Versejando com imagem - Se eu pudesse desamar, de Pero da Ponte
VERSEJANDO COM IMAGEM
SE EU PUDESSE DESAMAR
Se eu podesse desamar
a quem me sempre desamou
e podess'algum mal buscar
a quem me sempre mal buscou!
Assi me vingaria eu,
se eu pudesse coita dar
a quem me sempre coita deu.
Mais sol nom poss'eu enganar
meu coraçom que m'enganou,
per quanto mi fez desejar
a quem me nunca desejou.
E por esto nom dórmio eu,
porque nom poss'eu coita dar
a quem me sempre coita deu.
Mais rog'a Deus que desampar
a quem m'assi desamparou,
ou que podess'eu destorvar
a quem me sempre destorvou.
E logo dormiria eu,
se eu podesse coita dar
a quem me sempre coita deu.
Vel que ousass'en preguntar
a quem me nunca preguntou,
por que me fez em si cuidar,
pois ela nunca em mi cuidou;
e por esto lazeiro eu:
porque nom posso coita dar
a quem me sempre coita deu.
Pero da Ponte
Nota geral
Nesta bela cantiga de amor, ao mesmo tempo simples e retoricamente muito elaborada (com recurso a palavra-rima e múltiplas rimas derivadas, ou mozdobres), Pero da Ponte exprime o seu (impossível) desejo de vingar-se daquela que sempre o tratou mal, pagando-lhe na mesma moeda: deixando de a amar, procurando o seu mal e fazendo-a sofrer. Mas é este um desejo impossível, até porque a culpa é do seu próprio coração, que o fez desejar quem nunca o desejou. Sem poder dormir, só lhe resta pedir a Deus que desampare quem sempre o desamparou e lhe dê a ele a capacidade para a perturbar um pouco - e assim já dormiria. Ou pelo menos que lhe desse coragem para falar com ela.

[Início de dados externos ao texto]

import Summits.ResolutionOfSingularities.ResolutionOfSingularities.Theorems.UniformComplexityCampaignW82TwistExponentBaseChange
import Summits.ResolutionOfSingularities.ResolutionOfSingularities.Theorems.UniversalCellsCampaignW82KollarCurve
import Literature.AlgebraicGeometry.Resolution.ProjectiveSpaceRegular
import Mathlib.RingTheory.DiscreteValuationRing.TFAE
import Mathlib.RingTheory.Polynomial.Eisenstein.Basic
import Mathlib.FieldTheory.RatFunc.AsPolynomial
import HarnessLib

/-!
# [OURS · L1 W8.2] The curve `y^q = x^P − t` is REGULAR; `X^n − t` is irreducible over `M(t)` (algebra for the regular rung)

Cell `res-hironaka` (run/shared/lean/pub/res-hironaka/), LADDER-RESOLUTION rung L (RESCUE), slot W8.2 of
plan/RESCUE-SEED.md («PRIME-FIELD / UNIVERSALITY TRANSFER instead of descent»), door 2 = route
`UniformComplexity`, host item `PrimeModelTransfer` (stmt-ResolutionOfSingularities-8933); prover
res-L1-s82-pv-2 (gen 4). THESES-FREE algebra module (imports the gen-3 siblings `…TwistExponentBaseChange`
(`twistPoly`, `TwistRing`, `QIdeal`, `QIdeal_one_eq_span`, `prime_twistPoly'`, `twistCurve`), res-L1-s82-pv-1's
`…KollarCurve` (only the derivation lemma `derivation_apply_mem_of_mem_sq` and, through it, the barrier file's
transport lemma `isRegularLocalRing_localization_map_mk`), the Literature file `Resolution.ProjectiveSpaceRegular`
(`Scheme.isRegular_Spec`), Mathlib, `HarnessLib`). Consumed by the sibling
Theorems/UniformComplexityCampaignW82TwistExponentRegular.lean (the REGULAR v2 of the gen-3 negative rung «no bounded
Frobenius-twist exponent»).

[OURS · L1 W8.2] support lemmas; replace the role of no printed item; NOT statements of H. Hironaka's manuscript.
For any field `K`, `P ≥ 1`, a prime `q` with `q ∤ P` and `q ≠ 0` in `K`, and `X^P − t` irreducible over `K`:

* §13 `irreducible_X_pow_sub_C_polynomialX` / `irreducible_X_pow_sub_C_ratFuncX_of_pos`: `X^n − t` is irreducible
  in `M[t][X]` (Eisenstein at the prime `(t)`, Mathlib `Polynomial.IsEisensteinAt.irreducible`) and over
  `M(t)` (Gauss, Mathlib `Monic.irreducible_iff_irreducible_map_fraction_map`), every `n ≥ 1`, every field `M`
  — needed with `n = p^m` in every characteristic including `p = 2` (Mathlib's Kummer criterion
  `X_pow_sub_C_irreducible_of_prime_pow` excludes `p = 2`);
* §14 `isRegularRing_twistRing_one`: `A_1 = K[X₀,X₁]/(X₀^q − X₁^P + t)` is a REGULAR ring — at the inseparable
  point `Q_1 = (y)` (`QIdeal_one_eq_span`, «the maximal ideal … is generated by `y` alone», Kollár 1.19) it is a
  Noetherian local domain with principal maximal ideal, hence a principal ideal ring (Mathlib's DVR
  `tfae_of_isNoetherianRing_of_isLocalRing_of_isDomain`) and regular (`isRegularLocalRing_localization_QIdeal_one`);
  a prime containing `y` IS that point (`eq_QIdeal_one_of_yElt_mem`); at every other prime
  `∂f/∂X₀ = qX₀^{q−1} ∉ 𝔮` forces `f ∉ 𝔪_𝔮²` (`twistPoly_one_not_mem_sq`: a derivation maps `𝔮²` into `𝔮`) and
  `K[X₀,X₁]_𝔮/(f)` is regular by Matsumura 14.2 (tree `IsRegularLocalRing.quotient_span_singleton`). The template
  is res-L1-s82-pv-1's `KollarCurveAnyField.isRegularRing_kollarRing` (the case `P = p`, other coordinate ring),
  credited; `isRegular_twistCurve_one` (`Scheme.IsRegular`), `isIntegral_twistCurve_one`.

HONEST FRAMING. OURS support; mathematics = Kollár 2007, 1.19 / Liu 2002, Ex. 7.3.15 / Matsumura 14.2; nothing here
is a statement of H. Hironaka's manuscript [Hironaka2017], nothing attributed to its author. No `sorry`, no new
axioms. AI work, weaker than expert review.

## References (locators only)
* J. Kollár, *Lectures on Resolution of Singularities* (2007), 1.19. [Kollar2007]
* Q. Liu, *Algebraic Geometry and Arithmetic Curves* (2002), Ex. 7.3.15. [Liu2002]
* H. Matsumura, *Commutative Ring Theory* (1986), Thm. 14.2. [Matsumura1987]
-/

noncomputable section

set_option linter.dupNamespace false -- mandated namespace of this single-conjunct summit

open Polynomial IsLocalRing
open _root_.CategoryTheory _root_.CategoryTheory.Limits _root_.AlgebraicGeometry
open Summit.ResolutionOfSingularities.ResolutionOfSingularities.Theorems.CampaignW82.KollarCurve
  (derivation_apply_mem_of_mem_sq)

namespace Summit.ResolutionOfSingularities.ResolutionOfSingularities.Theorems.CampaignW82.TwistExponent

open Literature.AlgebraicGeometry.Resolution

/-! ## §13 `X^n − t` is irreducible over `M(t)` for every `n ≥ 1` (Eisenstein at `t`, Gauss) -/

section Eisenstein

/-- **`X^n − t ∈ M[t][X]` is irreducible for `n ≥ 1`**: Eisenstein at the prime `(t)` of `M[t]`. [folklore] -/
theorem irreducible_X_pow_sub_C_polynomialX (M : Type) [Field M] {n : ℕ} (hn : 0 < n) :
    Irreducible (X ^ n - C (Polynomial.X : M[X]) : M[X][X]) := by
  have hmonic : (X ^ n - C (Polynomial.X : M[X]) : M[X][X]).Monic := monic_X_pow_sub_C _ hn.ne'
  have hdeg : (X ^ n - C (Polynomial.X : M[X]) : M[X][X]).natDegree = n := natDegree_X_pow_sub_C
  let 𝓟 : Ideal M[X] := Ideal.span {Polynomial.X}
  have h𝓟 : 𝓟.IsPrime := by
    rw [Ideal.span_singleton_prime Polynomial.X_ne_zero]; exact Polynomial.prime_X
  have heis : (X ^ n - C (Polynomial.X : M[X]) : M[X][X]).IsEisensteinAt 𝓟 := by
    refine hmonic.isEisensteinAt_of_mem_of_notMem h𝓟.ne_top ?_ ?_
    · intro k hk
      rw [hdeg] at hk
      rw [coeff_sub, coeff_X_pow, if_neg hk.ne, coeff_C, zero_sub]
      split_ifs with h0
      · exact 𝓟.neg_mem (Ideal.subset_span (Set.mem_singleton _))
      · rw [neg_zero]; exact Ideal.zero_mem _
    · rw [coeff_sub, coeff_X_pow, if_neg hn.ne, coeff_C, if_pos rfl, zero_sub, neg_mem_iff,
        Ideal.span_singleton_pow, Ideal.mem_span_singleton]
      intro h
      have h1 : (Polynomial.X : M[X]) ^ 2 ∣ Polynomial.X ^ 1 := by rwa [pow_one]
      rw [pow_dvd_pow_iff Polynomial.X_ne_zero Polynomial.not_isUnit_X] at h1
      omega
  exact heis.irreducible h𝓟 hmonic.isPrimitive (by rw [hdeg]; exact hn)

/-- **`X^n − t` is irreducible over `K = M(t)` for every `n ≥ 1`** (Gauss's lemma over `M[t]`; the case `n = p`
is `irreducible_X_pow_sub_C_ratFuncX`). [folklore] -/
theorem irreducible_X_pow_sub_C_ratFuncX_of_pos (M : Type) [Field M] {n : ℕ} (hn : 0 < n) :
    Irreducible (X ^ n - C (RatFunc.X : RatFunc M)) := by
  have hmonic : (X ^ n - C (Polynomial.X : M[X]) : M[X][X]).Monic := monic_X_pow_sub_C _ hn.ne'
  have h := (hmonic.irreducible_iff_irreducible_map_fraction_map (K := RatFunc M)).mp
    (irreducible_X_pow_sub_C_polynomialX M hn)
  simpa [Polynomial.map_sub, Polynomial.map_pow, map_X, map_C, RatFunc.algebraMap_X] using h

end Eisenstein

/-! ## §14 Regularity of `A_1 = K[X₀,X₁]/(X₀^q − X₁^P + t)` at every prime -/

section Regularity

variable (K : Type) [Field K] (P : ℕ) (t : K) (q : ℕ) [hq : Fact q.Prime]

omit hq in
/-- `∂f_1/∂X₀ = q X₀^{q−1}`. [folklore] -/
theorem pderiv_zero_twistPoly_one :
    MvPolynomial.pderiv 0 (twistPoly K P t q 1) =
      (q : MvPolynomial (Fin 2) K) * MvPolynomial.X 0 ^ (q - 1) := by
  have h10 : (1 : Fin 2) ≠ 0 := by decide
  simp only [twistPoly, pow_one, map_sub, Derivation.leibniz_pow, MvPolynomial.pderiv_X_self,
    MvPolynomial.pderiv_X_of_ne h10, MvPolynomial.pderiv_C, smul_eq_mul, mul_one, nsmul_eq_mul, mul_zero,
    sub_zero]

variable {K P t q} in
omit hq in
/-- At a prime `Q ∌ X₀` of `K[X₀,X₁]` containing `f_1 = X₀^q − X₁^P + t` (`q ≠ 0` in `K`), `f_1 ∉ 𝔪_Q²`:
otherwise `∂f_1/∂X₀ = q X₀^{q−1} ∈ Q` (a derivation maps `Q²` into `Q`). [folklore] -/
theorem twistPoly_one_not_mem_sq (hqK : (q : K) ≠ 0) (Q : Ideal (MvPolynomial (Fin 2) K)) [Q.IsPrime]
    (hY : MvPolynomial.X 0 ∉ Q) :
    algebraMap _ (Localization.AtPrime Q) (twistPoly K P t q 1) ∉ (maximalIdeal _) ^ 2 := by
  intro h
  rw [← Localization.AtPrime.map_eq_maximalIdeal, ← Ideal.map_pow,
    IsLocalization.mem_map_algebraMap_iff Q.primeCompl] at h
  obtain ⟨⟨⟨i, hi⟩, ⟨s, hs⟩⟩, h⟩ := h
  simp only at h
  rw [← map_mul] at h
  have hinj : Function.Injective (algebraMap (MvPolynomial (Fin 2) K) (Localization.AtPrime Q)) :=
    IsLocalization.injective _ Q.primeCompl_le_nonZeroDivisors
  have hmem : twistPoly K P t q 1 * s ∈ Q ^ 2 := by rw [hinj h]; exact hi
  -- apply `∂/∂X₀`
  have hD := derivation_apply_mem_of_mem_sq (MvPolynomial.pderiv 0) Q hmem
  have hfQ : twistPoly K P t q 1 ∈ Q :=
    (Ideal.IsPrime.mem_or_mem ‹_› (Ideal.pow_le_self two_ne_zero hmem)).resolve_right hs
  rw [Derivation.leibniz, smul_eq_mul, smul_eq_mul] at hD
  have h2 : s * MvPolynomial.pderiv 0 (twistPoly K P t q 1) ∈ Q := by
    have h3 : twistPoly K P t q 1 * MvPolynomial.pderiv 0 s ∈ Q := Q.mul_mem_right _ hfQ
    simpa using (Submodule.sub_mem _ hD h3)
  have h4 : MvPolynomial.pderiv 0 (twistPoly K P t q 1) ∈ Q :=
    (Ideal.IsPrime.mem_or_mem ‹_› h2).resolve_left hs
  rw [pderiv_zero_twistPoly_one] at h4
  have hunit : IsUnit (q : MvPolynomial (Fin 2) K) := by
    rw [← map_natCast (MvPolynomial.C (σ := Fin 2) (R := K)) q]
    exact (isUnit_iff_ne_zero.mpr hqK).map _
  rw [Ideal.unit_mul_mem_iff_mem _ hunit] at h4
  exact hY (Ideal.IsPrime.mem_of_pow_mem ‹_› _ h4)

/-- **A prime of `A_1` containing `y` is the point `Q_1`** (`Q_1 = (y)` is maximal for `X^P − t` irreducible).
[folklore] -/
theorem eq_QIdeal_one_of_yElt_mem (ht : Irreducible (X ^ P - C t : K[X])) (Q : Ideal (TwistRing K P t q 1))
    [hQ : Q.IsPrime] (hy : yElt K P t q 1 ∈ Q) : Q = QIdeal K P t q 1 := by
  have hle : QIdeal K P t q 1 ≤ Q := by
    rw [QIdeal_one_eq_span, Ideal.span_le, Set.singleton_subset_iff]; exact hy
  exact ((QIdeal_isMaximal K P t q ht Nat.one_pos).eq_of_le hQ.ne_top hle).symm

/-- **`(A_1)_{Q_1}` is a regular local ring**: a Noetherian local domain whose maximal ideal `(y)` is principal
(`QIdeal_one_eq_span`) is a principal ideal ring (Mathlib's DVR `TFAE`), hence regular. [folklore] -/
theorem isRegularLocalRing_localization_QIdeal_one (hP : 0 < P) (hqP : ¬ q ∣ P)
    (ht : Irreducible (X ^ P - C t : K[X])) :
    haveI := QIdeal_isPrime K P t q ht Nat.one_pos
    IsRegularLocalRing (Localization.AtPrime (QIdeal K P t q 1)) := by
  haveI hQ := QIdeal_isPrime K P t q ht Nat.one_pos
  have hq1 : ¬ q ∣ 1 := fun h => hq.out.ne_one (Nat.dvd_one.mp h)
  haveI : IsDomain (TwistRing K P t q 1) := isDomain_twistRing' hP hqP hq1
  have hmap : Ideal.map (algebraMap (TwistRing K P t q 1) (Localization.AtPrime (QIdeal K P t q 1)))
      (QIdeal K P t q 1) =
      Ideal.span {algebraMap _ (Localization.AtPrime (QIdeal K P t q 1)) (yElt K P t q 1)} := by
    have h := congrArg
      (Ideal.map (algebraMap (TwistRing K P t q 1) (Localization.AtPrime (QIdeal K P t q 1))))
      (QIdeal_one_eq_span K P t q)
    rw [h, Ideal.map_span, Set.image_singleton]
  have hprinc : (maximalIdeal (Localization.AtPrime (QIdeal K P t q 1))).IsPrincipal := by
    rw [← Localization.AtPrime.map_eq_maximalIdeal, hmap]
    exact ⟨⟨_, rfl⟩⟩
  haveI : IsPrincipalIdealRing (Localization.AtPrime (QIdeal K P t q 1)) :=
    ((tfae_of_isNoetherianRing_of_isLocalRing_of_isDomain
      (Localization.AtPrime (QIdeal K P t q 1))).out 4 0).mp hprinc
  infer_instance

/-- **`A_1 = K[X₀,X₁]/(X₀^q − X₁^P + t)` is a REGULAR ring** (`P ≥ 1`, `q` a prime with `q ∤ P` and `q ≠ 0` in
`K`, `X^P − t` irreducible over `K`): at the point `Q_1 = (y)` by `isRegularLocalRing_localization_QIdeal_one`;
at every other prime `y` is a unit direction, `f_1 ∉ 𝔪²` (`twistPoly_one_not_mem_sq`) and `K[X₀,X₁]_𝔮/(f_1)` is
regular by Matsumura 14.2 (tree `IsRegularLocalRing.quotient_span_singleton`), transported to `(A_1)_{𝔮/(f_1)}` by
the barrier file's `isRegularLocalRing_localization_map_mk`. (Template: res-L1-s82-pv-1's
`KollarCurveAnyField.isRegularRing_kollarRing`, the case `P = p`.) [folklore] -/
theorem isRegularRing_twistRing_one (hP : 0 < P) (hqP : ¬ q ∣ P) (hqK : (q : K) ≠ 0)
    (ht : Irreducible (X ^ P - C t : K[X])) : IsRegularRing (TwistRing K P t q 1) := by
  rw [isRegularRing_iff]
  intro Q hQ
  by_cases hY : yElt K P t q 1 ∈ Q
  · obtain rfl := eq_QIdeal_one_of_yElt_mem K P t q ht Q hY
    exact isRegularLocalRing_localization_QIdeal_one K P t q hP hqP ht
  · -- `Q = Q₀/(f)` with `X₀ ∉ Q₀`
    set Q₀ := Q.comap (Ideal.Quotient.mk (Ideal.span {twistPoly K P t q 1})) with hQ₀
    have hY₀ : MvPolynomial.X 0 ∉ Q₀ := hY
    have hfQ₀ : Ideal.span {twistPoly K P t q 1} ≤ Q₀ := by
      rw [hQ₀, ← Ideal.map_le_iff_le_comap, Ideal.map_quotient_self]
      exact bot_le
    have hQeq : Q₀.map (Ideal.Quotient.mk (Ideal.span {twistPoly K P t q 1})) = Q :=
      Ideal.map_comap_of_surjective _ Ideal.Quotient.mk_surjective Q
    have key : IsRegularLocalRing (Localization.AtPrime Q₀ ⧸
        (Ideal.span {twistPoly K P t q 1}).map (algebraMap _ (Localization.AtPrime Q₀))) := by
      rw [Ideal.map_span, Set.image_singleton]
      have hmem : algebraMap _ (Localization.AtPrime Q₀) (twistPoly K P t q 1) ∈ maximalIdeal _ := by
        rw [← Localization.AtPrime.map_eq_maximalIdeal]
        exact Ideal.mem_map_of_mem _ (hfQ₀ (Ideal.subset_span rfl))
      exact (IsRegularLocalRing.quotient_span_singleton hmem (twistPoly_one_not_mem_sq hqK Q₀ hY₀)).1
    haveI : (Q₀.map (Ideal.Quotient.mk (Ideal.span {twistPoly K P t q 1}))).IsPrime := by rw [hQeq]; exact hQ
    have h := Literature.Barriers.ResolutionOfSingularities.isRegularLocalRing_localization_map_mk
      (Ideal.span {twistPoly K P t q 1}) Q₀ hfQ₀ key
    -- transport along the equality of primes `Q₀/(f) = Q`
    have hS : (Q₀.map (Ideal.Quotient.mk (Ideal.span {twistPoly K P t q 1}))).primeCompl = Q.primeCompl := by
      ext x; simp [Ideal.primeCompl, hQeq]
    haveI : IsLocalization.AtPrime
        (Localization.AtPrime (Q₀.map (Ideal.Quotient.mk (Ideal.span {twistPoly K P t q 1})))) Q := by
      change IsLocalization Q.primeCompl _
      rw [← hS]
      infer_instance
    exact IsRegularLocalRing.of_ringEquiv
      (R := Localization.AtPrime (Q₀.map (Ideal.Quotient.mk (Ideal.span {twistPoly K P t q 1}))))
      (IsLocalization.algEquiv Q.primeCompl
        (Localization.AtPrime (Q₀.map (Ideal.Quotient.mk (Ideal.span {twistPoly K P t q 1}))))
        (Localization.AtPrime Q)).toRingEquiv

/-- **The curve `C_1 : y^q = x^P − t` is a REGULAR scheme** (hypotheses of `isRegularRing_twistRing_one`).
[folklore] -/
theorem isRegular_twistCurve_one (hP : 0 < P) (hqP : ¬ q ∣ P) (hqK : (q : K) ≠ 0)
    (ht : Irreducible (X ^ P - C t : K[X])) : Scheme.IsRegular (twistCurve K P t q 1) :=
  haveI := isRegularRing_twistRing_one K P t q hP hqP hqK ht
  Scheme.isRegular_Spec _

/-- **`C_1` is an integral scheme** (`P ≥ 1`, `q ∤ P`). [folklore] -/
theorem isIntegral_twistCurve_one (hP : 0 < P) (hqP : ¬ q ∣ P) : IsIntegral (twistCurve K P t q 1) :=
  haveI : IsDomain (TwistRing K P t q 1) :=
    isDomain_twistRing' hP hqP (fun h => hq.out.ne_one (Nat.dvd_one.mp h))
  inferInstance

end Regularity

end Summit.ResolutionOfSingularities.ResolutionOfSingularities.Theorems.CampaignW82.TwistExponent

end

A cantiga é também tematicamente original, na medida em que a tradicional resignação do trovador face ao sofrimento que lhe inflige a sua senhora, elemento tópico da cantiga de amor, é aqui declaradamente substituído pelo desejo de vingança, note-se ainda a rara variação que ocorre, em estrofes alternadas, no 1º verso do refrão.